** Dataset records **
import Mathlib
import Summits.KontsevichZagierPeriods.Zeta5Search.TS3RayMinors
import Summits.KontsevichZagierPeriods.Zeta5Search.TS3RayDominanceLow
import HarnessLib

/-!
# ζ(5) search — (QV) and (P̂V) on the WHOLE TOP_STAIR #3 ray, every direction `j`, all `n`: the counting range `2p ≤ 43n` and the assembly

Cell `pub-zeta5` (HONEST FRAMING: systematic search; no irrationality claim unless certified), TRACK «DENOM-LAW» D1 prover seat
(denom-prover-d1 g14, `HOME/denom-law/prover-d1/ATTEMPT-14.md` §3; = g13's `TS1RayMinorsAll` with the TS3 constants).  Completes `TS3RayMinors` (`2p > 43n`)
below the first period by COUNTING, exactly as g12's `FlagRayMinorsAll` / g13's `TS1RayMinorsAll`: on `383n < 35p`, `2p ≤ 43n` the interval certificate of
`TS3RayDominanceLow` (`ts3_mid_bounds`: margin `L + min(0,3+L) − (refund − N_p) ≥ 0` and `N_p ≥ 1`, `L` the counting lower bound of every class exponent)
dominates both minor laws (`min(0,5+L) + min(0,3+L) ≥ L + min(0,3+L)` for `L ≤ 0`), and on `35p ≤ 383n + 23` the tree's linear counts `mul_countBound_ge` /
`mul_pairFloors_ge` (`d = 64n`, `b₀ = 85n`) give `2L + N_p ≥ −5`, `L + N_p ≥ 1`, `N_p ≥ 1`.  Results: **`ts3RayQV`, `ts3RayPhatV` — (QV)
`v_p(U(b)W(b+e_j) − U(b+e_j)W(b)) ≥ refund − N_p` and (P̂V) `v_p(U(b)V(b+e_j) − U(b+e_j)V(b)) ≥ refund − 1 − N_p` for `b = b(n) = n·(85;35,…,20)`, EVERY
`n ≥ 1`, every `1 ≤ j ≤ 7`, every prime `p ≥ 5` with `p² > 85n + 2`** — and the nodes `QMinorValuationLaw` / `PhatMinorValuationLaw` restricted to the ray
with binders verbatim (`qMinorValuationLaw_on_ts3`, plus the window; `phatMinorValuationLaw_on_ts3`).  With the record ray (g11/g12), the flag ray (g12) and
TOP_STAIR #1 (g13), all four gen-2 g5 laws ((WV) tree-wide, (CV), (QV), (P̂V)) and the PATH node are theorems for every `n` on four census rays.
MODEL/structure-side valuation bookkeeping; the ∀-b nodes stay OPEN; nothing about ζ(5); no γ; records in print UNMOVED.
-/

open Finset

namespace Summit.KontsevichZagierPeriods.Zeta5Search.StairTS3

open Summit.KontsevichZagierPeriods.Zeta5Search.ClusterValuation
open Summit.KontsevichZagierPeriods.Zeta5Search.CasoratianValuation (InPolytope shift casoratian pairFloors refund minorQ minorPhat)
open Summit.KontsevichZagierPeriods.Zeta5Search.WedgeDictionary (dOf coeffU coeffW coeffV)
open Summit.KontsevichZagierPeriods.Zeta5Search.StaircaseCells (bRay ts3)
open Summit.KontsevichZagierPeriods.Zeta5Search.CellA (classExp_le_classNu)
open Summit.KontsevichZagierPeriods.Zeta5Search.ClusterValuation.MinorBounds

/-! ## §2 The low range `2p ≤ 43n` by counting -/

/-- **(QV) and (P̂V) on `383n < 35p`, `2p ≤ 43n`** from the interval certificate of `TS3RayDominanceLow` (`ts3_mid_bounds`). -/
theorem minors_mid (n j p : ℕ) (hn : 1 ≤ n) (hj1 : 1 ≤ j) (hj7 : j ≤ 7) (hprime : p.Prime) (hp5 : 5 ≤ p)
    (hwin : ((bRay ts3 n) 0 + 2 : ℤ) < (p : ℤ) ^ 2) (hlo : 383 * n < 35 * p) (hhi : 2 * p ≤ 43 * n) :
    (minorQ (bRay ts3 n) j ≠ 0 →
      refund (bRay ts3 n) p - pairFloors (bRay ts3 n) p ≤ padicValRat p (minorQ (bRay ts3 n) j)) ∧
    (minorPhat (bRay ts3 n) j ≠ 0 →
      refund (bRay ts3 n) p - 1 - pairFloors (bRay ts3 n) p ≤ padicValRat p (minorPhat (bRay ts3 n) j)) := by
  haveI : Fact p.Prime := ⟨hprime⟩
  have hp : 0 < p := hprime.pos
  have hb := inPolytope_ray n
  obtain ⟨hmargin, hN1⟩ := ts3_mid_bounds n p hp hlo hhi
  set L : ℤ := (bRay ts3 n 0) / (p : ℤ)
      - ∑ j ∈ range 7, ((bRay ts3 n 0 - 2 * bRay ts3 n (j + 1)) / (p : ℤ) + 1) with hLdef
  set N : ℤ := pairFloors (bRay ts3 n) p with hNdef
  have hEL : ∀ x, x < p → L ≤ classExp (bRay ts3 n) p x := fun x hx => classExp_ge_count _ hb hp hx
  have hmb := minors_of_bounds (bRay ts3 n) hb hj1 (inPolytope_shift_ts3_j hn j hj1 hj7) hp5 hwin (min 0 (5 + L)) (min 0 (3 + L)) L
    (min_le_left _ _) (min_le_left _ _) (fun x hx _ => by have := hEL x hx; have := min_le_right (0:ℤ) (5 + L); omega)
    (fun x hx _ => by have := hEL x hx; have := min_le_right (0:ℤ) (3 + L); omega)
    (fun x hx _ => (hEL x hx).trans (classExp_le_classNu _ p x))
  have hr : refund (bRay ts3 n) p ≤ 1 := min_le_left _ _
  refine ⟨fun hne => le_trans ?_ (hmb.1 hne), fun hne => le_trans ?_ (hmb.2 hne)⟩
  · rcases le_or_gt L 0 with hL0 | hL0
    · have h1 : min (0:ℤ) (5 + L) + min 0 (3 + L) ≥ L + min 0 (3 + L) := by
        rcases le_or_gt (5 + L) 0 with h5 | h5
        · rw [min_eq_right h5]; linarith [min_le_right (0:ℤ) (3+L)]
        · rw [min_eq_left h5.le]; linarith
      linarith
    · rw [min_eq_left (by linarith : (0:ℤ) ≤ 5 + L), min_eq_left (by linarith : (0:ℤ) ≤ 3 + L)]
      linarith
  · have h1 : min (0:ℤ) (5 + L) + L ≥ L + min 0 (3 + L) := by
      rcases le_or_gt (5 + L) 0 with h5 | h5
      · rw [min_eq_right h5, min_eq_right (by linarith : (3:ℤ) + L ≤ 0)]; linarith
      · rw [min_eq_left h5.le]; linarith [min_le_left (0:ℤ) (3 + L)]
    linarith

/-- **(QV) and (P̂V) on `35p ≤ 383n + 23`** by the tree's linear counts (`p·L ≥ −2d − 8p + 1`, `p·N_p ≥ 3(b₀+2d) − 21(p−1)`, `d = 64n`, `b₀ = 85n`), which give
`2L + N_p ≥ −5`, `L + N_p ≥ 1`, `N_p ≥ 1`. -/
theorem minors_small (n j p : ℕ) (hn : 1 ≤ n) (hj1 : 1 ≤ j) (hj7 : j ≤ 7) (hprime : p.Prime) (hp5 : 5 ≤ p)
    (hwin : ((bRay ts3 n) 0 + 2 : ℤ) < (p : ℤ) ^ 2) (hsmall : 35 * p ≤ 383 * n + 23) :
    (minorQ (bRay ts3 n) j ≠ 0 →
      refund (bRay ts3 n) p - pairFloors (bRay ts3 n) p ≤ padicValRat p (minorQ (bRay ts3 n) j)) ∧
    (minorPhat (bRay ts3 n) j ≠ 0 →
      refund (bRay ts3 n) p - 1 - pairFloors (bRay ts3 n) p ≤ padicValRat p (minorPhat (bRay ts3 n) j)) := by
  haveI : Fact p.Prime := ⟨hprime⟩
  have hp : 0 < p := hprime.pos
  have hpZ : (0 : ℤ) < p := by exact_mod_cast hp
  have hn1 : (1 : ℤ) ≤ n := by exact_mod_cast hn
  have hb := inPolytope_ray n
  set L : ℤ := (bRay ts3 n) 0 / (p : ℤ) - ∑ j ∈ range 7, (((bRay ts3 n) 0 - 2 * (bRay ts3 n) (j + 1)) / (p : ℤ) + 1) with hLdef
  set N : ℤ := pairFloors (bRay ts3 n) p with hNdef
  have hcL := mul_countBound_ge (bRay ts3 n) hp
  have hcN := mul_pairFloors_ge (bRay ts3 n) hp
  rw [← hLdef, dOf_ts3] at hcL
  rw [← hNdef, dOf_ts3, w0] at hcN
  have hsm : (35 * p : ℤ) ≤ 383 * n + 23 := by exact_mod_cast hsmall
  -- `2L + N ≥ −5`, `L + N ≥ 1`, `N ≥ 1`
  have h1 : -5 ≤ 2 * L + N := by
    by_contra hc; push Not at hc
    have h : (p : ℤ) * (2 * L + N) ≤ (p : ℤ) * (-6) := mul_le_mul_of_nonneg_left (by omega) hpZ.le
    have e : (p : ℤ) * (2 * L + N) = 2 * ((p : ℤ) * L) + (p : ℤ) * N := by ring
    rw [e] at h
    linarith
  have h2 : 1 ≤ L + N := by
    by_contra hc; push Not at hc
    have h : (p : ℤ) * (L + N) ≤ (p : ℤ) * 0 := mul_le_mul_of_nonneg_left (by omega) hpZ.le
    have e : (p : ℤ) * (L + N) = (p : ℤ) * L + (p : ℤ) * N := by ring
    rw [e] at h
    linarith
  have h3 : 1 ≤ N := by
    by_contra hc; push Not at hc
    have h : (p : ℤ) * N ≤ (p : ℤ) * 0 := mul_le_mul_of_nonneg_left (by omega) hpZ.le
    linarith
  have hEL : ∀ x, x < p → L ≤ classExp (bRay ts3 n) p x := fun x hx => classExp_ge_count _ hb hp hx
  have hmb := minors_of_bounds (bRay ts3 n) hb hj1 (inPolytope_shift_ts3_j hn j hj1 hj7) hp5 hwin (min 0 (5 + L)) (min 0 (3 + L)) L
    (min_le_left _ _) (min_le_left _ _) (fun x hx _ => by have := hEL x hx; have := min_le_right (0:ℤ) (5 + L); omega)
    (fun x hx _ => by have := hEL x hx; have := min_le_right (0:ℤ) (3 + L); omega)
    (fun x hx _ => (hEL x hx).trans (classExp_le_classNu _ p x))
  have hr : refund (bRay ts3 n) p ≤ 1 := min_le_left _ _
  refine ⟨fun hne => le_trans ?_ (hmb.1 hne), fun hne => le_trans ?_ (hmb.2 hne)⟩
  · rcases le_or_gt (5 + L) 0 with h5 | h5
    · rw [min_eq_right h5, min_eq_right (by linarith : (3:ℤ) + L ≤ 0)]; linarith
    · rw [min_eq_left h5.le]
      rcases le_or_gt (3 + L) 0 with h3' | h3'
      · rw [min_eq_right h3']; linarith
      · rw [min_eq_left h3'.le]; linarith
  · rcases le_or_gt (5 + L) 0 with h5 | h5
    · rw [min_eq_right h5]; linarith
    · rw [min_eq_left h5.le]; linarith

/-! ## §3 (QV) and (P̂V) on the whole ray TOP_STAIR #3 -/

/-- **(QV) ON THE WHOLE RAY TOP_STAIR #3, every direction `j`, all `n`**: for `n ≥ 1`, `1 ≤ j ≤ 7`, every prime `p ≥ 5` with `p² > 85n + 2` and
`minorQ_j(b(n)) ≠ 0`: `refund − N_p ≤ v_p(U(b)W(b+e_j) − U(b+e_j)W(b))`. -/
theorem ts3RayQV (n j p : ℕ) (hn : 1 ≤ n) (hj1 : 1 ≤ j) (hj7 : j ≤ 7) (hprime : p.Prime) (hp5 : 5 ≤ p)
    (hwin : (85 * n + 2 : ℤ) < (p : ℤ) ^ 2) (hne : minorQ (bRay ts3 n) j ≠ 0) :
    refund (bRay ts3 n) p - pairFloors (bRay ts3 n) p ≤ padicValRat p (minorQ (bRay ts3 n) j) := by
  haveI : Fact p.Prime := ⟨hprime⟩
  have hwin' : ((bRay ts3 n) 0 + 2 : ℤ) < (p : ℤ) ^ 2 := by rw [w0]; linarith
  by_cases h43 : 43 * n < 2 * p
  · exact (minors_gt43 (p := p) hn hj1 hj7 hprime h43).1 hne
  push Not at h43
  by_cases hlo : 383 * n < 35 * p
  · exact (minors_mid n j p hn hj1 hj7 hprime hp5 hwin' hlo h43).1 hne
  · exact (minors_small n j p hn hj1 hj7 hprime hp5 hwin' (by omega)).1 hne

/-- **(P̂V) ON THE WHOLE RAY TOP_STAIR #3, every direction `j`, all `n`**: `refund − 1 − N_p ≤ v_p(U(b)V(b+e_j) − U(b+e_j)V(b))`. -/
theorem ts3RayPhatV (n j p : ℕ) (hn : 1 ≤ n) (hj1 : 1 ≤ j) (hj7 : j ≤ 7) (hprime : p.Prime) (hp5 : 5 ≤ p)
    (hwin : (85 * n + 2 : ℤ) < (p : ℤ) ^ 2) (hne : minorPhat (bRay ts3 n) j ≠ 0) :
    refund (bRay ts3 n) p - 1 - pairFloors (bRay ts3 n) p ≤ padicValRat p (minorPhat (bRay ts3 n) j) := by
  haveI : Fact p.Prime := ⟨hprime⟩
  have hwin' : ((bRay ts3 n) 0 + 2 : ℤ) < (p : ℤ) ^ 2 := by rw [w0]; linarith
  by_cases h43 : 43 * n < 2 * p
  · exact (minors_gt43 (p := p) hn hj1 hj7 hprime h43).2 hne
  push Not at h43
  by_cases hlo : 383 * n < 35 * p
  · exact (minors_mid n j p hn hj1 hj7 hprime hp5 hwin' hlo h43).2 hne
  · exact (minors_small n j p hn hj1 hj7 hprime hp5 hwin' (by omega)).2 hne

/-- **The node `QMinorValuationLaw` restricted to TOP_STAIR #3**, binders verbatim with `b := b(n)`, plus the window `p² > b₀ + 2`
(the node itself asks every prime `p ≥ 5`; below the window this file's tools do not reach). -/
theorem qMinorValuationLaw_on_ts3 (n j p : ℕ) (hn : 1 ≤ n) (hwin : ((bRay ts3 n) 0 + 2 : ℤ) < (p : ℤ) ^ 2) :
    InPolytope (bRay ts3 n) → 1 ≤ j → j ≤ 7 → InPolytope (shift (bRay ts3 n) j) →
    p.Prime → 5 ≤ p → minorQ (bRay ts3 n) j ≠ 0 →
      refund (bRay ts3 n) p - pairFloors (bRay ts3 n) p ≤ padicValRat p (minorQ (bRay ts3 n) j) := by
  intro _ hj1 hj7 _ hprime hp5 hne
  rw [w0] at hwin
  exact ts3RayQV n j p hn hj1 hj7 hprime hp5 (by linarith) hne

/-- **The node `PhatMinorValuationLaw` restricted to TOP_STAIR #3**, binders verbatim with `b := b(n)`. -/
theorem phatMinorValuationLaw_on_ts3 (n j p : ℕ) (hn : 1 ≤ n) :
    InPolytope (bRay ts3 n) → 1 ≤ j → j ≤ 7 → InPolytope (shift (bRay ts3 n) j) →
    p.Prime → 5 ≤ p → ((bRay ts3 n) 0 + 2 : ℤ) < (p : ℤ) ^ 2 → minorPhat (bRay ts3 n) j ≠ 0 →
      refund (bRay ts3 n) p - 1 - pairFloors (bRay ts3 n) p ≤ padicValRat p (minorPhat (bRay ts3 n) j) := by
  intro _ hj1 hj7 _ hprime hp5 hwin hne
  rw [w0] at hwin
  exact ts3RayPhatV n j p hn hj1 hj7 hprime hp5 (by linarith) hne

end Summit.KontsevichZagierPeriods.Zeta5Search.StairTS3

...

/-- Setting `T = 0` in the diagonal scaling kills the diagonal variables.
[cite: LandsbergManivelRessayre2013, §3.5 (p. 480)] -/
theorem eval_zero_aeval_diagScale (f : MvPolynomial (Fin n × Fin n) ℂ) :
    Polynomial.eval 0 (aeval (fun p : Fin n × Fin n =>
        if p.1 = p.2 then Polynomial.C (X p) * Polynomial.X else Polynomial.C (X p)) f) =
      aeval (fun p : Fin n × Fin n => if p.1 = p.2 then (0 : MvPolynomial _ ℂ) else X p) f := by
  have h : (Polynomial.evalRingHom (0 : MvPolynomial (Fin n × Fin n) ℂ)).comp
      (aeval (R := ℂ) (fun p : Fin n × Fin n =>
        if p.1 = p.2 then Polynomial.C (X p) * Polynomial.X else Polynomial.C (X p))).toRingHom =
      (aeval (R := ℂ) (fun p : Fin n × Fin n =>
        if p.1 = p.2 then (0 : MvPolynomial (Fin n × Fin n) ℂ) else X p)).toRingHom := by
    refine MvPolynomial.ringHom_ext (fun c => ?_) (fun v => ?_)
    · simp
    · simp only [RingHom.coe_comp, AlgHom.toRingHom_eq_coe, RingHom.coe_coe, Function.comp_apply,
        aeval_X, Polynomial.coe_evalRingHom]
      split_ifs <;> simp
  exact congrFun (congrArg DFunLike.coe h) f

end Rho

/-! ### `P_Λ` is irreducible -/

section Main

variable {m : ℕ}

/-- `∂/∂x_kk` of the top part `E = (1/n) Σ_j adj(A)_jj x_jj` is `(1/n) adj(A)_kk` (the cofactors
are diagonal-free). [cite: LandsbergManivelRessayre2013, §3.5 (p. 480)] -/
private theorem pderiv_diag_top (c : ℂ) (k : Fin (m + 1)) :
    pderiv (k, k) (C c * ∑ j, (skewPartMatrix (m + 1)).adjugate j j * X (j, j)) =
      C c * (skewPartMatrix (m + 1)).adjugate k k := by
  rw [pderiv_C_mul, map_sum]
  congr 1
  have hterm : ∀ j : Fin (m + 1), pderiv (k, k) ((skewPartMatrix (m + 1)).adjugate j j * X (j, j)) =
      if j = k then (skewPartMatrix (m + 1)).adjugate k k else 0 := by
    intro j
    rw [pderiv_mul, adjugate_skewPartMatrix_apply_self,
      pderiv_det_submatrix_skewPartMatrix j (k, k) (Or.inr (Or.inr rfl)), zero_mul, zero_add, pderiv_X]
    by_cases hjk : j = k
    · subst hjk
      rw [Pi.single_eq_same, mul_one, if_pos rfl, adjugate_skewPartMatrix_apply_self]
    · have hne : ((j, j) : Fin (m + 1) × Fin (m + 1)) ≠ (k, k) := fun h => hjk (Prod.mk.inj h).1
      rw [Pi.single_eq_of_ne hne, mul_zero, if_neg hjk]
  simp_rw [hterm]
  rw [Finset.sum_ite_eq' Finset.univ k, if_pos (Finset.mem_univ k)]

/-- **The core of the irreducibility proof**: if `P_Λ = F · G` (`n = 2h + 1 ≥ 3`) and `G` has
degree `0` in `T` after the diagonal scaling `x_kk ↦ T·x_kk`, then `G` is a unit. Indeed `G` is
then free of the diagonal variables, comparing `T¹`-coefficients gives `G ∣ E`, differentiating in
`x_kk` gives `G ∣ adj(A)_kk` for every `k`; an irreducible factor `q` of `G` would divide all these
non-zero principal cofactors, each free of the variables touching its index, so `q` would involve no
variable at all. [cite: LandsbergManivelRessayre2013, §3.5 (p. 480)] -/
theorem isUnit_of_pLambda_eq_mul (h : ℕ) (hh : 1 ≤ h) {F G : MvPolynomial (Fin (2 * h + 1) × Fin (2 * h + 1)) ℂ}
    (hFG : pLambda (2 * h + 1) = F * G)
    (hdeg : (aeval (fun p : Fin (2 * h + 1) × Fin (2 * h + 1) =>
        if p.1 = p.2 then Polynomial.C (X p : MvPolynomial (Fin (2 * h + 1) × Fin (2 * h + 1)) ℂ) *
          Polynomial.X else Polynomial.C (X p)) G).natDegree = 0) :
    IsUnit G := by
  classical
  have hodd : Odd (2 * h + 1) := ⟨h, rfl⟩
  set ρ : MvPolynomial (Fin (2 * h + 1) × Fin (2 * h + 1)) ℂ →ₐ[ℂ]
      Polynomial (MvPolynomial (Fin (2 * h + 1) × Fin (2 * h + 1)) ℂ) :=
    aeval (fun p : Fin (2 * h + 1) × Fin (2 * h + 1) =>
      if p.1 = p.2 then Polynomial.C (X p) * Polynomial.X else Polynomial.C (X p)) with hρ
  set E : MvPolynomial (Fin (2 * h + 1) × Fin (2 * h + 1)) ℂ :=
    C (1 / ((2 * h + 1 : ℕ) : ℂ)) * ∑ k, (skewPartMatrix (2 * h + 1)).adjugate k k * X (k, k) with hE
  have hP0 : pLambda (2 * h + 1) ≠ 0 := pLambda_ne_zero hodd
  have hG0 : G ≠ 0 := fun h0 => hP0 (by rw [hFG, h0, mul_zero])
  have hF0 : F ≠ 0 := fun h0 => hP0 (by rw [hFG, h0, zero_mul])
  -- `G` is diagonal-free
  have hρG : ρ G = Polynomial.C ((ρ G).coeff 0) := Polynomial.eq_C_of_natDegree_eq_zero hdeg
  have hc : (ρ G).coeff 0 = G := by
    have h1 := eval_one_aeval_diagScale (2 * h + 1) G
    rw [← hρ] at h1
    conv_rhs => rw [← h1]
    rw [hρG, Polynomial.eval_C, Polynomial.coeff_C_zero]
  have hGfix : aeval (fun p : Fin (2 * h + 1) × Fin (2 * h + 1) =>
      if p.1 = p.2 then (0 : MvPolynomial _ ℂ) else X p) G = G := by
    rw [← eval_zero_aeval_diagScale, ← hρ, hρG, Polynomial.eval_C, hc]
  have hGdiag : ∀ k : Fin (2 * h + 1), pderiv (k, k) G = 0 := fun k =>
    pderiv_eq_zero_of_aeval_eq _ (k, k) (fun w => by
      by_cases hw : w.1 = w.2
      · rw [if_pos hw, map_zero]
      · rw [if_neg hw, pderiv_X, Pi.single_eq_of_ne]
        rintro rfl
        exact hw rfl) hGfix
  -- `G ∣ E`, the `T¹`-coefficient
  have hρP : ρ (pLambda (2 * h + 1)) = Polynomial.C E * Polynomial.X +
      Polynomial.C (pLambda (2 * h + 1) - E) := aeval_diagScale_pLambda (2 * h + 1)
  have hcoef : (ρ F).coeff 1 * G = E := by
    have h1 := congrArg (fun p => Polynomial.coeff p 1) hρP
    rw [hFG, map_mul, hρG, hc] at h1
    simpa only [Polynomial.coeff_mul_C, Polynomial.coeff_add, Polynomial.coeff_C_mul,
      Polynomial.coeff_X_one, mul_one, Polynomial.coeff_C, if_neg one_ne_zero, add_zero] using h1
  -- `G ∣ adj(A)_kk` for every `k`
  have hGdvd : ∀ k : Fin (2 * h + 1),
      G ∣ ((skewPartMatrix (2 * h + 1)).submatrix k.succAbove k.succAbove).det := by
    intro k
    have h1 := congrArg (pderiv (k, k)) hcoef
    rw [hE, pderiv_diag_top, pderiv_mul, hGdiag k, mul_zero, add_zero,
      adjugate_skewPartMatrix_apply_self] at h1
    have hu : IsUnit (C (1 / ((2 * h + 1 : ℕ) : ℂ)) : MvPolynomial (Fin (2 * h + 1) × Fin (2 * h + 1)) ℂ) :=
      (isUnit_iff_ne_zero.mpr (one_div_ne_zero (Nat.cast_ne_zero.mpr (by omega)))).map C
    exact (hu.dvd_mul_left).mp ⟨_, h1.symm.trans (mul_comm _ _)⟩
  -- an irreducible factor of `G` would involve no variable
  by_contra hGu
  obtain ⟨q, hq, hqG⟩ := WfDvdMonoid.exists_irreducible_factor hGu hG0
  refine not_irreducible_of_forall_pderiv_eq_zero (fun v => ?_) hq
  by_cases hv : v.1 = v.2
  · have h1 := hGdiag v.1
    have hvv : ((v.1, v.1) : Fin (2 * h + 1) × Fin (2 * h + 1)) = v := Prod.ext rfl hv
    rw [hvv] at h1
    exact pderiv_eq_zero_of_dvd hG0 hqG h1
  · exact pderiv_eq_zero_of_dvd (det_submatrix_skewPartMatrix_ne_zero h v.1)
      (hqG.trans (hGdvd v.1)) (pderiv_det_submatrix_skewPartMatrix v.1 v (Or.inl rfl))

---

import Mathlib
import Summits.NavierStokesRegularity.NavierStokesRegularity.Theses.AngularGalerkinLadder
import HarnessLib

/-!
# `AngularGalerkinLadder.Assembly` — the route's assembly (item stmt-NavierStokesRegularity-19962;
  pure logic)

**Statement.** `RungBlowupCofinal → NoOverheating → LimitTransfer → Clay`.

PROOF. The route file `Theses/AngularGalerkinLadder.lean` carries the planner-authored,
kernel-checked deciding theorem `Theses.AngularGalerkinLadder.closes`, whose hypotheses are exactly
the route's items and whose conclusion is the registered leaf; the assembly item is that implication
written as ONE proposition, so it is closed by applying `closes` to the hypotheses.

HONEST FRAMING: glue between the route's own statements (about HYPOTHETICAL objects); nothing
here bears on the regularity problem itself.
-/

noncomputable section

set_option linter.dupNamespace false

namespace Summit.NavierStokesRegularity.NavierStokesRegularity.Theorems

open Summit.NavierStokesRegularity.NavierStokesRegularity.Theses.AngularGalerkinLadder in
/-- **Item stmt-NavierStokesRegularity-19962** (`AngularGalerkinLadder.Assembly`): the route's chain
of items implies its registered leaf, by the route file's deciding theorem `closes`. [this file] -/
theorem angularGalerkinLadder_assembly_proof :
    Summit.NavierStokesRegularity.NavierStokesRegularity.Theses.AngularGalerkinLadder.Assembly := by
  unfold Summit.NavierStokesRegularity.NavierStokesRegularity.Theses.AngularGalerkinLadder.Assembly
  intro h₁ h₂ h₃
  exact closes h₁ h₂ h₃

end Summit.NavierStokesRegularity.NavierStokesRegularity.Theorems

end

** Activity **
In the entries above, which lines hold the word "route"? Copy them out.

** Solution to this task **
# `AngularGalerkinLadder.Assembly` — the route's assembly (item stmt-NavierStokesRegularity-19962;
PROOF. The route file `Theses/AngularGalerkinLadder.lean` carries the planner-authored,
the route's items and whose conclusion is the registered leaf; the assembly item is that implication
HONEST FRAMING: glue between the route's own statements (about HYPOTHETICAL objects); nothing
/-- **Item stmt-NavierStokesRegularity-19962** (`AngularGalerkinLadder.Assembly`): the route's chain
of items implies its registered leaf, by the route file's deciding theorem `closes`. [this file] -/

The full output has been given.